Reproduce the records word for word, from the first line to the line containing "AND the gains".

Records for this exercise START

import Mathlib
import HarnessLib
import Summits.HubbardSuperconductivity.HubbardSuperconductivity.Theorems.KLProgrammeKLRegimeCountertermJacksonTranslate

/-!
# Route `KLProgramme`, crux K3 — gen-5 ENGINE child (`stub_twoLeg_step`, (E3a-MS) supplier, recipe (L)+(F), plan g12 STATUS l.1769):
# the HIGH PART of the Jackson frequency split — `(1 − 𝒥_d)F` and `(1 − 𝒥_d)²F`: derivatives commute, contraction with constant ≤ 4,
# and the JACKSON GAINS `(d+1)^{−1}, (d+1)^{−2}, (d+1)^{−3}, (d+1)^{−4}` on every derivative

Seat hubbard-kl-k3c3-p1 (g3), package (P1) of MS-DESIGN-NOTE §3–§4 (evidence #29 on stmt-…-19855).  In the (F) step of the (E3a-MS) witness
each mean-free deep frame piece `g` is split at degree `d = 4ⁿ` into `jlow d g := 2𝒥_d g − 𝒥_d(𝒥_d g)` and `jhigh d g := (1 − 𝒥_d)² g`; the
slot-`m` budget needs, for the high part, BOTH the contraction bounds `‖Dʲ(jhigh d g)‖ ≤ 4·sup‖Dʲg‖` AND the gains
`‖Dʲ(jhigh d g)‖ ≤ C_l·(d+1)^{−l}·sup‖D^{j+l} g‖`, `l ≤ 4` (the gain `4^{−ln}` supplies the factor `4^{−n}` of `msBar n`); both with constants
independent of `d`, and NO kernel moment beyond the second is used (orders 3–4 by iterating the one-step gains of `…JacksonTranslate`).

* `jhigh1 d F := F − 𝒥_d F`, `jhigh d F := jhigh1 d (jhigh1 d F)`, `jlow d F := 2𝒥_d F − 𝒥_d(𝒥_d F)`, `jlow_add_jhigh`;
* `jsmooth_package` (k3c3-p2's (J2) + the derivative identity, restated), `iteratedFDeriv_jhigh1_eq`;
* **`jhigh1_package`** (continuity, `Cᵐ`, contraction `2Bⱼ`, gains `π⁶/(d+1)·M`, `2π⁷/(d+1)²·M`),
  **`jhigh_package`** (contraction `4Bⱼ`; gains `2π⁶/(d+1)·B_{j+1}`, `4π⁷/(d+1)²·B_{j+2}`, `2π¹³/(d+1)³·B_{j+3}`, `4π¹⁴/(d+1)⁴·B_{j+4}`).

Pure real analysis; nothing about the model.  The LOW part's Bernstein-type bound (derivatives on the kernel) and the `TrigPolyC4v` presentation
of `jlow` are the companion file.
-/

noncomputable section

namespace Summit.HubbardSuperconductivity.HubbardSuperconductivity.Theorems.KLRegimeSplit

set_option linter.dupNamespace false -- summit = problem name (single-conjunct summit), D-0017

open Real MeasureTheory Filter
open Literature.Analysis.Fourier.TrigApprox Literature.MathematicalPhysics.QuantumLattice

/-! ## §4 The high part `(1 − 𝒥_d)F`, its iterate `(1 − 𝒥_d)²F`, and the low part -/

section High

variable (d : ℕ)

variable {F : (Fin 2 → ℝ) → ℝ}

/-- A function read through `EuclideanSpace` is continuous iff… (one direction): `F ∘ ofLp` continuous ⇒ `F` continuous. -/
theorem continuous_of_continuous_comp_ofLp {H : (Fin 2 → ℝ) → ℝ}
    (h : Continuous fun q : EuclideanSpace ℝ (Fin 2) => H (WithLp.ofLp q)) : Continuous H := by
  have e : H = (fun q : EuclideanSpace ℝ (Fin 2) => H (WithLp.ofLp q)) ∘ (WithLp.toLp 2) := by funext p; simp
  rw [e]; exact h.comp (PiLp.continuous_toLp 2 _)

/-- **The regularity package of the Jackson mean** (k3c3-p2's (J2), restated): for `F` continuous with `F ∘ ofLp ∈ Cᵐ`, `‖Dⁱ(F∘ofLp)‖ ≤ Bᵢ`
(`i ≤ m`): `𝒥_dF` is continuous, `𝒥_dF ∘ ofLp ∈ Cᵐ` with the same bounds, and `Dʲ(𝒥_dF ∘ ofLp)(x) = ∫ J̃J̃ · Dʲ(F∘ofLp)(x − w)`. -/
theorem jsmooth_package (hF : Continuous F) {m : ℕ} (hG : ContDiff ℝ m (fun q : EuclideanSpace ℝ (Fin 2) => F (WithLp.ofLp q)))
    {B : ℕ → ℝ} (hB : ∀ i ≤ m, ∀ x, ‖iteratedFDeriv ℝ i (fun q : EuclideanSpace ℝ (Fin 2) => F (WithLp.ofLp q)) x‖ ≤ B i) :
    Continuous (jsmooth d F) ∧
    ContDiff ℝ m (fun q : EuclideanSpace ℝ (Fin 2) => jsmooth d F (WithLp.ofLp q)) ∧
    (∀ j ≤ m, ∀ x, ‖iteratedFDeriv ℝ j (fun q : EuclideanSpace ℝ (Fin 2) => jsmooth d F (WithLp.ofLp q)) x‖ ≤ B j) ∧
    (∀ j ≤ m, ∀ x, iteratedFDeriv ℝ j (fun q : EuclideanSpace ℝ (Fin 2) => jsmooth d F (WithLp.ofLp q)) x =
      ∫ w, jweight d w • iteratedFDeriv ℝ j (fun q : EuclideanSpace ℝ (Fin 2) => F (WithLp.ofLp q)) (x - jshift w) ∂jmeas) := by
  obtain ⟨hC, hbd⟩ := contDiff_jsmooth_and_norm_iteratedFDeriv_le d hF hG hB
  have hfun : (fun q : EuclideanSpace ℝ (Fin 2) => jsmooth d F (WithLp.ofLp q)) =
      fun q => ∫ w, jweight d w • (fun x : EuclideanSpace ℝ (Fin 2) => F (WithLp.ofLp x)) (q - jshift w) ∂jmeas :=
    funext fun q => jsmooth_eq_integral_translate d hF q
  have hC' : ∀ w : ℝ × ℝ, |jweight d w| ≤ (π ^ 4 * (d + 1) / 8 / (2 * π)) * (π ^ 4 * (d + 1) / 8 / (2 * π)) :=
    fun w => by rw [abs_of_nonneg (jweight_nonneg d w)]; exact jweight_le d w
  have hid := (contDiff_integral_translate (μ := jmeas) (continuous_jweight d) continuous_jshift hC' hG hB).2
  refine ⟨continuous_of_continuous_comp_ofLp hC.continuous, hC, hbd, fun j hj x => ?_⟩
  rw [hfun]
  exact hid j hj x

/-- **The derivative of the high part as a weighted translate integral**:
`Dʲ((F − 𝒥_dF) ∘ ofLp)(x) = −∫ J̃J̃ · (DʲG(x − w) − DʲG(x))`, `G = F ∘ ofLp`. -/
theorem iteratedFDeriv_jhigh1_eq (hF : Continuous F) {m : ℕ}
    (hG : ContDiff ℝ m (fun q : EuclideanSpace ℝ (Fin 2) => F (WithLp.ofLp q)))
    {B : ℕ → ℝ} (hB : ∀ i ≤ m, ∀ x, ‖iteratedFDeriv ℝ i (fun q : EuclideanSpace ℝ (Fin 2) => F (WithLp.ofLp q)) x‖ ≤ B i)
    {j : ℕ} (hj : j ≤ m) (x : EuclideanSpace ℝ (Fin 2)) :
    iteratedFDeriv ℝ j (fun q : EuclideanSpace ℝ (Fin 2) => jhigh1 d F (WithLp.ofLp q)) x =
      -∫ w, jweight d w • (iteratedFDeriv ℝ j (fun q : EuclideanSpace ℝ (Fin 2) => F (WithLp.ofLp q)) (x - jshift w) -
        iteratedFDeriv ℝ j (fun q : EuclideanSpace ℝ (Fin 2) => F (WithLp.ofLp q)) x) ∂jmeas := by
  obtain ⟨_, hC, hbd, hid⟩ := jsmooth_package d hF hG hB
  set G : EuclideanSpace ℝ (Fin 2) → ℝ := fun q => F (WithLp.ofLp q) with hGdef
  set GP : EuclideanSpace ℝ (Fin 2) → ℝ := fun q => jsmooth d F (WithLp.ofLp q) with hGPdef
  have hfun : (fun q : EuclideanSpace ℝ (Fin 2) => jhigh1 d F (WithLp.ofLp q)) = G - GP := by
    funext q; simp [jhigh1, hGdef, hGPdef]
  rw [hfun, iteratedFDeriv_sub_apply ((hG.of_le (by exact_mod_cast hj)).contDiffAt) ((hC.of_le (by exact_mod_cast hj)).contDiffAt),
    hid j hj x]
  have hHc : Continuous (iteratedFDeriv ℝ j G) := hG.continuous_iteratedFDeriv (by exact_mod_cast hj)
  have i1 : Integrable (fun w : ℝ × ℝ => jweight d w • iteratedFDeriv ℝ j G (x - jshift w)) jmeas :=
    integrable_jmeas_of_continuous ((continuous_jweight d).smul (hHc.comp (continuous_const.sub continuous_jshift)))
  have i2 : Integrable (fun w : ℝ × ℝ => jweight d w • iteratedFDeriv ℝ j G x) jmeas :=
    (integrable_jmeas_of_continuous (continuous_jweight d)).smul_const _
  rw [← integral_neg, show (fun w : ℝ × ℝ => -(jweight d w • (iteratedFDeriv ℝ j G (x - jshift w) - iteratedFDeriv ℝ j G x))) =
      fun w => jweight d w • iteratedFDeriv ℝ j G x - jweight d w • iteratedFDeriv ℝ j G (x - jshift w) from
      funext fun w => by rw [smul_sub]; abel,
    integral_sub i2 i1, integral_jweight_smul_const]

/-- **THE HIGH PART AFTER ONE STEP: contraction and the Jackson gains of orders 1 and 2.**  For `F` continuous with `G = F∘ofLp ∈ Cᵐ`,
`‖DⁱG‖ ≤ Bᵢ` (`i ≤ m`) — the regularity package — `jhigh1 d F = F − 𝒥_dF` is continuous, `∘ ofLp ∈ Cᵐ`, and for `j ≤ m`:
`‖Dʲ(jhigh1∘ofLp)(x)‖ ≤ 2Bⱼ`; if moreover `‖D^{j+1}G‖ ≤ M` (`j+1 ≤ m`) then `≤ π⁶/(d+1)·M`; if `‖D^{j+2}G‖ ≤ M` (`j+2 ≤ m`) then
`≤ 2π⁷/(d+1)²·M`. -/
theorem jhigh1_package (hF : Continuous F) {m : ℕ}
    (hG : ContDiff ℝ m (fun q : EuclideanSpace ℝ (Fin 2) => F (WithLp.ofLp q)))
    {B : ℕ → ℝ} (hB : ∀ i ≤ m, ∀ x, ‖iteratedFDeriv ℝ i (fun q : EuclideanSpace ℝ (Fin 2) => F (WithLp.ofLp q)) x‖ ≤ B i) :
    Continuous (jhigh1 d F) ∧
    ContDiff ℝ m (fun q : EuclideanSpace ℝ (Fin 2) => jhigh1 d F (WithLp.ofLp q)) ∧
    (∀ j ≤ m, ∀ x, ‖iteratedFDeriv ℝ j (fun q : EuclideanSpace ℝ (Fin 2) => jhigh1 d F (WithLp.ofLp q)) x‖ ≤ 2 * B j) ∧
    (∀ j, j + 1 ≤ m → ∀ M : ℝ,
      (∀ y, ‖iteratedFDeriv ℝ (j + 1) (fun q : EuclideanSpace ℝ (Fin 2) => F (WithLp.ofLp q)) y‖ ≤ M) →
        ∀ x, ‖iteratedFDeriv ℝ j (fun q : EuclideanSpace ℝ (Fin 2) => jhigh1 d F (WithLp.ofLp q)) x‖ ≤ π ^ 6 / (d + 1) * M) ∧
    (∀ j, j + 2 ≤ m → ∀ M : ℝ,
      (∀ y, ‖iteratedFDeriv ℝ (j + 2) (fun q : EuclideanSpace ℝ (Fin 2) => F (WithLp.ofLp q)) y‖ ≤ M) →
        ∀ x, ‖iteratedFDeriv ℝ j (fun q : EuclideanSpace ℝ (Fin 2) => jhigh1 d F (WithLp.ofLp q)) x‖ ≤
          2 * π ^ 7 / (d + 1) ^ 2 * M) := by
  obtain ⟨hPc, hC, hbd, hid⟩ := jsmooth_package d hF hG hB
  set G : EuclideanSpace ℝ (Fin 2) → ℝ := fun q => F (WithLp.ofLp q) with hGdef
  have hcont : Continuous (jhigh1 d F) := hF.sub hPc
  have hCD : ContDiff ℝ m (fun q : EuclideanSpace ℝ (Fin 2) => jhigh1 d F (WithLp.ofLp q)) := by
    have hfun : (fun q : EuclideanSpace ℝ (Fin 2) => jhigh1 d F (WithLp.ofLp q)) =
        fun q => G q - jsmooth d F (WithLp.ofLp q) := by funext q; simp [jhigh1, hGdef]
    rw [hfun]; exact hG.sub hC
  refine ⟨hcont, hCD, fun j hj x => ?_, fun j hj M hM x => ?_, fun j hj M hM x => ?_⟩
  · -- contraction
    have hfun : (fun q : EuclideanSpace ℝ (Fin 2) => jhigh1 d F (WithLp.ofLp q)) =
        G - fun q => jsmooth d F (WithLp.ofLp q) := by funext q; simp [jhigh1, hGdef]
    rw [hfun, iteratedFDeriv_sub_apply ((hG.of_le (by exact_mod_cast hj)).contDiffAt) ((hC.of_le (by exact_mod_cast hj)).contDiffAt)]
    calc ‖iteratedFDeriv ℝ j G x - iteratedFDeriv ℝ j (fun q => jsmooth d F (WithLp.ofLp q)) x‖
        ≤ ‖iteratedFDeriv ℝ j G x‖ + ‖iteratedFDeriv ℝ j (fun q => jsmooth d F (WithLp.ofLp q)) x‖ := norm_sub_le _ _
      _ ≤ B j + B j := add_le_add (hB j hj x) (hbd j hj x)
      _ = 2 * B j := by ring
  · -- first-order gain
    rw [iteratedFDeriv_jhigh1_eq d hF hG hB (by omega) x, norm_neg]
    have hH : ContDiff ℝ 1 (iteratedFDeriv ℝ j G) := hG.iteratedFDeriv_right (by exact_mod_cast (by omega : 1 + j ≤ m))
    refine norm_integral_jweight_sub_le_first d hH (fun y => ?_) x
    rw [Literature.Analysis.FluidPDE.norm_iteratedFDeriv_iteratedFDeriv]; exact hM y
  · -- second-order gain
    rw [iteratedFDeriv_jhigh1_eq d hF hG hB (by omega) x, norm_neg]
    have hH : ContDiff ℝ 2 (iteratedFDeriv ℝ j G) := hG.iteratedFDeriv_right (by exact_mod_cast (by omega : 2 + j ≤ m))
    refine norm_integral_jweight_sub_le_second d hH (fun y => ?_) x
    rw [Literature.Analysis.FluidPDE.norm_iteratedFDeriv_iteratedFDeriv]; exact hM y

/-- **THE HIGH PART `(1 − 𝒥_d)²F`: contraction with constant 4 and the Jackson gains of orders 1–4.**  Under the regularity package
(`F` continuous, `G = F∘ofLp ∈ Cᵐ`, `‖DⁱG‖ ≤ Bᵢ` for `i ≤ m`, `B` monotone is NOT assumed): `jhigh d F` is continuous with `∘ofLp ∈ Cᵐ` and,
at every `x` and `j ≤ m`: `‖Dʲ‖ ≤ 4Bⱼ`; `≤ 2π⁶/(d+1)·B_{j+1}` (`j+1 ≤ m`); `≤ 4π⁷/(d+1)²·B_{j+2}` (`j+2 ≤ m`); `≤ 2π¹³/(d+1)³·B_{j+3}` (`j+3 ≤ m`);
`≤ 4π¹⁴/(d+1)⁴·B_{j+4}` (`j+4 ≤ m`) — the gains are obtained by iterating the one-step gains, never a kernel moment beyond the second. -/
theorem jhigh_package (hF : Continuous F) {m : ℕ}
    (hG : ContDiff ℝ m (fun q : EuclideanSpace ℝ (Fin 2) => F (WithLp.ofLp q)))
    {B : ℕ → ℝ} (hB : ∀ i ≤ m, ∀ x, ‖iteratedFDeriv ℝ i (fun q : EuclideanSpace ℝ (Fin 2) => F (WithLp.ofLp q)) x‖ ≤ B i) :
    Continuous (jhigh d F) ∧
    ContDiff ℝ m (fun q : EuclideanSpace ℝ (Fin 2) => jhigh d F (WithLp.ofLp q)) ∧
    (∀ j ≤ m, ∀ x, ‖iteratedFDeriv ℝ j (fun q : EuclideanSpace ℝ (Fin 2) => jhigh d F (WithLp.ofLp q)) x‖ ≤ 4 * B j) ∧
    (∀ j, j + 1 ≤ m → ∀ x,
      ‖iteratedFDeriv ℝ j (fun q : EuclideanSpace ℝ (Fin 2) => jhigh d F (WithLp.ofLp q)) x‖ ≤ 2 * π ^ 6 / (d + 1) * B (j + 1)) ∧
    (∀ j, j + 2 ≤ m → ∀ x,
      ‖iteratedFDeriv ℝ j (fun q : EuclideanSpace ℝ (Fin 2) => jhigh d F (WithLp.ofLp q)) x‖ ≤
        4 * π ^ 7 / (d + 1) ^ 2 * B (j + 2)) ∧
    (∀ j, j + 3 ≤ m → ∀ x,
      ‖iteratedFDeriv ℝ j (fun q : EuclideanSpace ℝ (Fin 2) => jhigh d F (WithLp.ofLp q)) x‖ ≤
        2 * π ^ 13 / (d + 1) ^ 3 * B (j + 3)) ∧
    (∀ j, j + 4 ≤ m → ∀ x,
      ‖iteratedFDeriv ℝ j (fun q : EuclideanSpace ℝ (Fin 2) => jhigh d F (WithLp.ofLp q)) x‖ ≤
        4 * π ^ 14 / (d + 1) ^ 4 * B (j + 4)) := by
  -- one step on `F`
  obtain ⟨h1c, h1C, h1bd, h1g1, h1g2⟩ := jhigh1_package d hF hG hB
  -- the second step on `F' = jhigh1 d F` with the package `(m, 2B)`
  obtain ⟨h2c, h2C, h2bd, h2g1, h2g2⟩ := jhigh1_package d h1c h1C (B := fun i => 2 * B i) h1bd
  have hd : (0 : ℝ) < d + 1 := by positivity
  refine ⟨h2c, h2C, fun j hj x => ?_, fun j hj x => ?_, fun j hj x => ?_, fun j hj x => ?_, fun j hj x => ?_⟩
  · calc _ ≤ 2 * (2 * B j) := h2bd j hj x
      _ = 4 * B j := by ring
  · -- order 1: first-order gain on F' with M = 2B(j+1)
    calc _ ≤ π ^ 6 / (d + 1) * (2 * B (j + 1)) := h2g1 j hj _ (h1bd (j + 1) hj) x
      _ = 2 * π ^ 6 / (d + 1) * B (j + 1) := by ring
  · -- order 2: second-order gain on F' with M = 2B(j+2)
    calc _ ≤ 2 * π ^ 7 / (d + 1) ^ 2 * (2 * B (j + 2)) := h2g2 j hj _ (h1bd (j + 2) hj) x
      _ = 4 * π ^ 7 / (d + 1) ^ 2 * B (j + 2) := by ring
  · -- order 3: second-order gain on F' with M = π⁶/(d+1)·B(j+3) (first-order gain of step one at order j+2)
    have hM : ∀ y, ‖iteratedFDeriv ℝ (j + 2) (fun q : EuclideanSpace ℝ (Fin 2) => jhigh1 d F (WithLp.ofLp q)) y‖ ≤
        π ^ 6 / (d + 1) * B (j + 3) := fun y => h1g1 (j + 2) (by omega) _ (hB (j + 3) (by omega)) y
    calc _ ≤ 2 * π ^ 7 / (d + 1) ^ 2 * (π ^ 6 / (d + 1) * B (j + 3)) := h2g2 j (by omega) _ hM x
      _ = 2 * π ^ 13 / (d + 1) ^ 3 * B (j + 3) := by field_simp
  · -- order 4: second-order gain on F' with M = 2π⁷/(d+1)²·B(j+4) (second-order gain of step one at order j+2)
    have hM : ∀ y, ‖iteratedFDeriv ℝ (j + 2) (fun q : EuclideanSpace ℝ (Fin 2) => jhigh1 d F (WithLp.ofLp q)) y‖ ≤
        2 * π ^ 7 / (d + 1) ^ 2 * B (j + 4) := fun y => h1g2 (j + 2) (by omega) _ (hB (j + 4) (by omega)) y
    calc _ ≤ 2 * π ^ 7 / (d + 1) ^ 2 * (2 * π ^ 7 / (d + 1) ^ 2 * B (j + 4)) := h2g2 j (by omega) _ hM x
      _ = 4 * π ^ 14 / (d + 1) ^ 4 * B (j + 4) := by (try field_simp); (try ring)

/-- **The split**: `jlow d F + jhigh d F = F` (pointwise), for `F` continuous with `F ∘ ofLp` continuous-package (needed only for the
continuity of `𝒥_dF`). -/
theorem jlow_add_jhigh (hF : Continuous F) (hP : Continuous (jsmooth d F)) (p : Fin 2 → ℝ) :
    jlow d F p + jhigh d F p = F p := by
  have h : jsmooth d (jhigh1 d F) p = jsmooth d F p - jsmooth d (jsmooth d F) p := jsmooth_sub d hF hP p
  simp only [jlow, jhigh, jhigh1] at h ⊢
  rw [h]
  ring

end High

end Summit.HubbardSuperconductivity.HubbardSuperconductivity.Theorems.KLRegimeSplit

end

Records for this exercise END

Answer below.
import Mathlib
import HarnessLib
import Summits.HubbardSuperconductivity.HubbardSuperconductivity.Theorems.KLProgrammeKLRegimeCountertermJacksonTranslate

/-!
# Route `KLProgramme`, crux K3 — gen-5 ENGINE child (`stub_twoLeg_step`, (E3a-MS) supplier, recipe (L)+(F), plan g12 STATUS l.1769):
# the HIGH PART of the Jackson frequency split — `(1 − 𝒥_d)F` and `(1 − 𝒥_d)²F`: derivatives commute, contraction with constant ≤ 4,
# and the JACKSON GAINS `(d+1)^{−1}, (d+1)^{−2}, (d+1)^{−3}, (d+1)^{−4}` on every derivative

Seat hubbard-kl-k3c3-p1 (g3), package (P1) of MS-DESIGN-NOTE §3–§4 (evidence #29 on stmt-…-19855).  In the (F) step of the (E3a-MS) witness
each mean-free deep frame piece `g` is split at degree `d = 4ⁿ` into `jlow d g := 2𝒥_d g − 𝒥_d(𝒥_d g)` and `jhigh d g := (1 − 𝒥_d)² g`; the
slot-`m` budget needs, for the high part, BOTH the contraction bounds `‖Dʲ(jhigh d g)‖ ≤ 4·sup‖Dʲg‖` AND the gains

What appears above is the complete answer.